Few programs in the shadowy corridors of military aviation history have retained an air of mystery and innovation rivaling the YF-118G Bird of Prey. As a stealth technology demonstrator developed by McDonnell Douglas’ secret branch, known as the Phantom Works, throughout the 1990s, its existence was as classically clandestine as Area 51. Unlike most stealth programs, though, the Bird of Prey wasn’t intended to make its way into service. Rather, it acted like a testbed for many of the ground-breaking design and manufacturing processes still in use today within modern stealth aircraft.
It was called the Bird of Prey, and its name came from the Klingon spacecraft in Star Trek. The Bird of Prey epitomized chutzpah and ingenuity. Most stealth programs have full-body counts in terms of cost; this one flew over Area 51 for less than the cost of a single F-35 today. That was due to a combination of rapid prototyping, advanced composite structures, and off-the-shelf components.
The real beginning of the stealth revolution was the Lockheed F-117 Nighthawk, which secretly entered service in October 1983. Although an attack aircraft rather than a fighter, its radar cross-section measured only 0.11 inches; thus, as such, it was nearly undetectable to enemy radar.
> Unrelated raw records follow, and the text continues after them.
import Literature.AnabelianGeometry.EtaleTheta.SettingModelChiSemidirect
import Literature.AnabelianGeometry.EtaleTheta.SettingModelLevelKernels
import Literature.AnabelianGeometry.EtaleTheta.ThetaQuotientsOfCurve
import HarnessLib

/-!
# The χ-twisted model of the [EtTh] §1 root: the theta-quotient kernels read on the levels `Heis (ℤ/N)`
# (proof-only bookkeeping for F5b / F6 / hand #2 of the R78 cluster)

Mochizuki, *The étale theta function …*, Publ. RIMS **45** (2009) [EtTh], §1, PRIMS PDF p. 12: "`Δ^Θ_X :=
Δ_X/[Δ_X,[Δ_X,Δ_X]]`", "`Δ^ell_X := Δ^ab_X`" [cite: MochizukiEtTh2009, §1 p.12].  abc-iut cell, layer L2,
prover abc-iut-L2-d1 (gen 4), R78 cluster (χ-twisted root model; L2-lead RULINGS #13 R100); PROOF-ONLY over
abc-iut-w5-d249's carrier file `SettingModelChiSemidirect.lean` (F4: `PiHtχ = F̂₂ ⋊_χ G_{ℚ_p}`, `deltaHatχ_eq :
Δ_X = Ker(right)`), abc-iut-L6-d6's level criteria `mem_closure_commutator₂/₃_iff_forall_hHat` (F1b-1:
`[F̂₂,F̂₂]⁻`, `[[F̂₂,F̂₂],F̂₂]⁻` as joint kernels of the level maps `ĥ_N : F̂₂ → Heis (ℤ/N)`), and this seat's
`CurveTheta.ellKer/thetaKer` (the theta-quotient kernels of any tempered curve record).

* `isClosedEmbedding_inlHatχ` — `inl : F̂₂ → F̂₂ ⋊_χ G_{ℚ_p}` is a closed embedding;
* `commutator_deltaHatχ_eq_map_inl`, `commutator₃_deltaHatχ_eq_map_inl` — `[Δ_X,Δ_X] = inl [F̂₂,F̂₂]`,
  `[[Δ_X,Δ_X],Δ_X] = inl [[F̂₂,F̂₂],F̂₂]`; hence their closures are `inl` of the closures
  (`mem_closure_commutator_deltaHatχ_iff`, `mem_closure_commutator₃_deltaHatχ_iff`);
* **`mem_ellKerχ_iff`**, **`mem_thetaKerχ_iff`** — `g ∈ Ker(Π^tp_X ↠ (Π^tp_X)^ell)` iff `g.right = 1` and every
  level `ĥ_N(pr₁ g.left)` has `x = y = 0`; `g ∈ Ker(Π^tp_X ↠ (Π^tp_X)^Θ)` iff `g.right = 1` and every level is
  trivial — the inputs of `Sec2Hyps.ker_toEll_le_GtpYN` and `ker_toTheta_le_GtpZN` at the χ-model.
* `thetaKerχ_normal`, `ellKerχ_normal` — the `Normal` instances of `CurveTheta` RE-EXPORTED at the concrete carrier
  (instance retrieval keys the carrier: for a model given by a reducible structure literal, `(curveχ p).PiTemp`
  unfolds to `Γ ⋊ G_{ℚ_p}` and the generic instances keyed on `TemperedCurve.PiTemp _` are not found — so every
  concrete model re-exports them; then `Group`/`IsTopologicalGroup (CurveTheta.GTheta (curveχ p))` resolve).
Semi-synthetic model, consistency evidence only; nothing of [EtTh] asserted; no side taken on [IUTchIII] Cor. 3.12.
-/

noncomputable section

namespace Literature.AnabelianGeometry.EtaleTheta.SettingModel

open Literature.AnabelianGeometry.SemiGraphs _root_.Topology _root_.Function
open scoped commutatorElement

variable (p : ℕ) [Fact p.Prime]

/-! ### `inl : F̂₂ → Π_X` is a closed embedding -/

/-- `inl : F̂₂ → F̂₂ ⋊_χ G_{ℚ_p}` is a closed embedding (inducing — `(left, right) ∘ inl = (·, 1)` — injective, with
closed image `Ker(right)`). [cite: MochizukiEtTh2009, §1 p.12] -/
theorem isClosedEmbedding_inlHatχ :
    IsClosedEmbedding (SemidirectProduct.inl : F₂hatT → PiHtχ p) := by
  have h1 : IsInducing (fun x : F₂hatT => (x, (1 : GQp p))) :=
    IsInducing.of_comp (continuous_id.prodMk continuous_const) continuous_fst IsInducing.id
  have hcomp : (fun g : PiHtχ p => (g.left, g.right)) ∘ (SemidirectProduct.inl : F₂hatT → PiHtχ p) =
      fun x => (x, (1 : GQp p)) := by
    funext x
    simp
  have hind : IsInducing (SemidirectProduct.inl : F₂hatT → PiHtχ p) := by
    rw [← (isInducing_leftRightHatχ p).of_comp_iff, hcomp]
    exact h1
  refine ⟨⟨hind, SemidirectProduct.inl_injective⟩, ?_⟩
  rw [← MonoidHom.coe_range, SemidirectProduct.range_inl_eq_ker_rightHom]
  exact isClosed_ker_rightHomHatχ p

/-! ### The commutator subgroups of `Δ_X = F̂₂ ⋊ 1` -/

/-- `Δ_X = inl(F̂₂)` as the image of `⊤`. [cite: MochizukiEtTh2009, §1 p.12] -/
theorem deltaHatχ_eq_map_inl :
    (curveχ p).DeltaHat = (⊤ : Subgroup F₂hatT).map (SemidirectProduct.inl : F₂hatT →* PiHtχ p) := by
  rw [deltaHatχ_eq, ← SemidirectProduct.range_inl_eq_ker_rightHom, MonoidHom.range_eq_map]

/-- `[Δ_X, Δ_X] = inl [F̂₂, F̂₂]`. [cite: MochizukiEtTh2009, §1 p.12] -/
theorem commutator_deltaHatχ_eq_map_inl :
    ⁅(curveχ p).DeltaHat, (curveχ p).DeltaHat⁆ =
      (⁅(⊤ : Subgroup F₂hatT), (⊤ : Subgroup F₂hatT)⁆).map (SemidirectProduct.inl : F₂hatT →* PiHtχ p) := by
  rw [deltaHatχ_eq_map_inl, Subgroup.map_commutator]

/-- `[[Δ_X, Δ_X], Δ_X] = inl [[F̂₂, F̂₂], F̂₂]`. [cite: MochizukiEtTh2009, §1 p.12] -/
theorem commutator₃_deltaHatχ_eq_map_inl :
    ⁅⁅(curveχ p).DeltaHat, (curveχ p).DeltaHat⁆, (curveχ p).DeltaHat⁆ =
      (⁅⁅(⊤ : Subgroup F₂hatT), (⊤ : Subgroup F₂hatT)⁆, (⊤ : Subgroup F₂hatT)⁆).map
        (SemidirectProduct.inl : F₂hatT →* PiHtχ p) := by
  rw [deltaHatχ_eq_map_inl, Subgroup.map_commutator, Subgroup.map_commutator]

/-- Closures pass through the closed embedding `inl`: membership in `cl (inl H)` is membership of the `left`
component in `cl H` together with `right = 1`. [cite: MochizukiEtTh2009, §1 p.12] -/
theorem mem_topologicalClosure_map_inl_iff (H : Subgroup F₂hatT) (y : PiHtχ p) :
    y ∈ (H.map (SemidirectProduct.inl : F₂hatT →* PiHtχ p)).topologicalClosure ↔
      y.left ∈ H.topologicalClosure ∧ y.right = 1 := by
  rw [← SetLike.mem_coe, Subgroup.topologicalClosure_coe, Subgroup.coe_map,
    (isClosedEmbedding_inlHatχ p).closure_image_eq, ← Subgroup.topologicalClosure_coe]
  constructor
  · rintro ⟨x, hx, rfl⟩
    have hx' : x ∈ H.topologicalClosure := hx
    exact ⟨by rwa [SemidirectProduct.left_inl], by rw [SemidirectProduct.right_inl]⟩
  · rintro ⟨h1, h2⟩
    refine ⟨y.left, (h1 : y.left ∈ (H.topologicalClosure : Set F₂hatT)), ?_⟩
    rw [← SemidirectProduct.inl_left_mul_inr_right y, h2, map_one, mul_one]
    simp

/-- **Membership in `[Δ_X,Δ_X]⁻`** read on `F̂₂`: `left ∈ [F̂₂,F̂₂]⁻` and `right = 1`. [cite: MochizukiEtTh2009, §1 p.12] -/
theorem mem_closure_commutator_deltaHatχ_iff (y : PiHtχ p) :
    y ∈ (⁅(curveχ p).DeltaHat, (curveχ p).DeltaHat⁆).topologicalClosure ↔
      y.left ∈ (⁅(⊤ : Subgroup F₂hatT), (⊤ : Subgroup F₂hatT)⁆).topologicalClosure ∧ y.right = 1 := by
  rw [commutator_deltaHatχ_eq_map_inl]
  exact mem_topologicalClosure_map_inl_iff p _ y

/-- **Membership in `[[Δ_X,Δ_X],Δ_X]⁻`** read on `F̂₂`. [cite: MochizukiEtTh2009, §1 p.12] -/
theorem mem_closure_commutator₃_deltaHatχ_iff (y : PiHtχ p) :
    y ∈ (⁅⁅(curveχ p).DeltaHat, (curveχ p).DeltaHat⁆, (curveχ p).DeltaHat⁆).topologicalClosure ↔
      y.left ∈ (⁅⁅(⊤ : Subgroup F₂hatT), (⊤ : Subgroup F₂hatT)⁆, (⊤ : Subgroup F₂hatT)⁆).topologicalClosure ∧
        y.right = 1 := by
  rw [commutator₃_deltaHatχ_eq_map_inl]
  exact mem_topologicalClosure_map_inl_iff p _ y

/-! ### The theta-quotient kernels of `curveχ` on the levels -/

/-- **`Ker(Π^tp_X ↠ (Π^tp_X)^ell)` at the χ-model** (`CurveTheta.ellKer (curveχ p)`): `g.right = 1` and every level
`ĥ_N(pr₁ g.left) ∈ Heis (ℤ/N)` has `x = y = 0` ("`Δ^ell_X := Δ^ab_X`", p. 12). [cite: MochizukiEtTh2009, §1 p.12] -/
theorem mem_ellKerχ_iff (g : PiTpχ p) :
    g ∈ CurveTheta.ellKer (curveχ p) ↔
      (∀ N : ℕ+, (hHat N (gfpFst g.left)).x = 0 ∧ (hHat N (gfpFst g.left)).y = 0) ∧ g.right = 1 := by
  change toHatχ p g ∈ (⁅(curveχ p).DeltaHat, (curveχ p).DeltaHat⁆).topologicalClosure ↔ _
  rw [mem_closure_commutator_deltaHatχ_iff, toHatχ_left, toHatχ_right, mem_closure_commutator₂_iff_forall_hHat]

/-- **`Ker(Π^tp_X ↠ (Π^tp_X)^Θ)` at the χ-model** (`CurveTheta.thetaKer (curveχ p)`): `g.right = 1` and every level
`ĥ_N(pr₁ g.left)` is trivial ("`Δ^Θ_X := Δ_X/[Δ_X,[Δ_X,Δ_X]]`", p. 12). [cite: MochizukiEtTh2009, §1 p.12] -/
theorem mem_thetaKerχ_iff (g : PiTpχ p) :
    g ∈ CurveTheta.thetaKer (curveχ p) ↔ (∀ N : ℕ+, hHat N (gfpFst g.left) = 1) ∧ g.right = 1 := by
  change toHatχ p g ∈ (⁅⁅(curveχ p).DeltaHat, (curveχ p).DeltaHat⁆, (curveχ p).DeltaHat⁆).topologicalClosure ↔ _
  rw [mem_closure_commutator₃_deltaHatχ_iff, toHatχ_left, toHatχ_right, mem_closure_commutator₃_iff_forall_hHat]

/-- In particular `Ker(Π^tp_X ↠ (Π^tp_X)^Θ)` has trivial Galois component and trivial degree:
`g.right = 1` and `pr₂ g.left = 1` (`ê(pr₁ g.left) = 1` from the vanishing `x`-coordinates).
[cite: MochizukiEtTh2009, §1 p.12] -/
theorem right_eq_one_of_mem_ellKerχ {g : PiTpχ p} (hg : g ∈ CurveTheta.ellKer (curveχ p)) : g.right = 1 :=
  ((mem_ellKerχ_iff p g).mp hg).2

/-! ### The `Normal` instances at the concrete carrier (instance-retrieval keys) -/

/-- `Ker(Π^tp_X ↠ (Π^tp_X)^Θ) ⊴ Π^tp_X` at the χ-model — abc-iut-L2-d1's generic `CurveTheta.thetaKer_normal`
re-exported at the concrete carrier `Γ ⋊_χ G_{ℚ_p}` so that instance search finds it (and hence the group and
topological-group structures of `CurveTheta.GTheta (curveχ p)`). [cite: MochizukiEtTh2009, §1 p.12] -/
instance thetaKerχ_normal : (CurveTheta.thetaKer (curveχ p)).Normal := CurveTheta.thetaKer_normal _

/-- `Ker(Π^tp_X ↠ (Π^tp_X)^ell) ⊴ Π^tp_X` at the χ-model (same remark). [cite: MochizukiEtTh2009, §1 p.12] -/
instance ellKerχ_normal : (CurveTheta.ellKer (curveχ p)).Normal := CurveTheta.ellKer_normal _

/-- Sanity: `(Π^tp_X)^Θ` of the χ-model is a topological group (quotient topology), found by instance search.
[cite: MochizukiEtTh2009, §1 p.12] -/
theorem isTopologicalGroup_GThetaχ : IsTopologicalGroup (CurveTheta.GTheta (curveχ p)) := inferInstance

/-- `Ker((Π^tp_X)^Θ ↠ (Π^tp_X)^ell ∘ Π^tp_X ↠ (Π^tp_X)^Θ) = ellKer` at the χ-model (the root field `ker_toEll` shape).
[cite: MochizukiEtTh2009, §1 p.12] -/
theorem ker_thetaToEll_comp_toThetaχ :
    ((CurveTheta.thetaToEll (curveχ p)).comp (CurveTheta.toTheta (curveχ p))).ker = CurveTheta.ellKer (curveχ p) :=
  CurveTheta.ker_toEll _

end Literature.AnabelianGeometry.EtaleTheta.SettingModel

end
The success of the Nighthawk would become one of those defining moments that proved a change in aviation technology and a shift in air warfare doctrine.
Less than a decade later, while Lockheed’s YF-22 battled Northrop’s YF-23 for the Air Force’s Advanced Tactical Fighter contract, McDonnell Douglas’ Phantom Works had stealth ambitions all their own. They hired veteran of Lockheed’s Skunk Works Alan Wiechman to lead their efforts. Wiechman had been part of the Have Blue program, working on the F-117 Nighthawk stealth fighter and the Sea Shadow stealth warship.
Work began on the YF-118G in 1992, and Wiechman decided to make use of rapid prototyping. Wiechmann’s ingenuity resulted in using computers to simulate performance, where he could create prototype parts that were much closer to real components. This, along with single-piece composite structures, helped to avoid the use of body panel seams where stealth could be compromised.
In addition to this, off-the-shelf components used for many aspects of the Bird of Prey’s build helped it to stay within budget. Its Pratt & Whitney JT15D-5C turbofan engine, cranking out a mere 3,190 pounds of thrust, was better suited to powering a Cessna business jet. The ejection seat was lifted from an AV-8B Harrier, the control stick and throttle from an F/A-18 Hornet, and the rudder pedals from an A-4 Skyhawk. As Air Force Test pilot Colonel Doug Benjamin quipped, “The clock was from Wal-Mart, and the environmental control system was essentially a hairdryer.”
They had a flyable prototype by 1996. It was on September 11, 1996, that the Bird of Prey, powered by a single 2,900-pound thrust F118-101 engine buried in its fuselage, took to the skies over Groom Lake, with an angular gull-shaped wing and tailless design—an initial drag-prone and stability-challenged concept. Still, it had clocked up 38 successful flights by 1999. With a cruising speed of only 300 miles per hour and a maximum operational ceiling of 20,000 feet, the real success of the Bird of Prey was its stealth capabilities.
The team at Phantom Works had proven they could build a stealth aircraft for less than $67 million–a fraction of the cost of a fleet of modern stealth fighters. When this is adjusted for inflation, it becomes something in the order of $111 million today, less than the cost of a single F-35B. The Bird of Prey’s legacy lives on in design and production techniques that pioneered, further going on to shape the future of stealth aviation.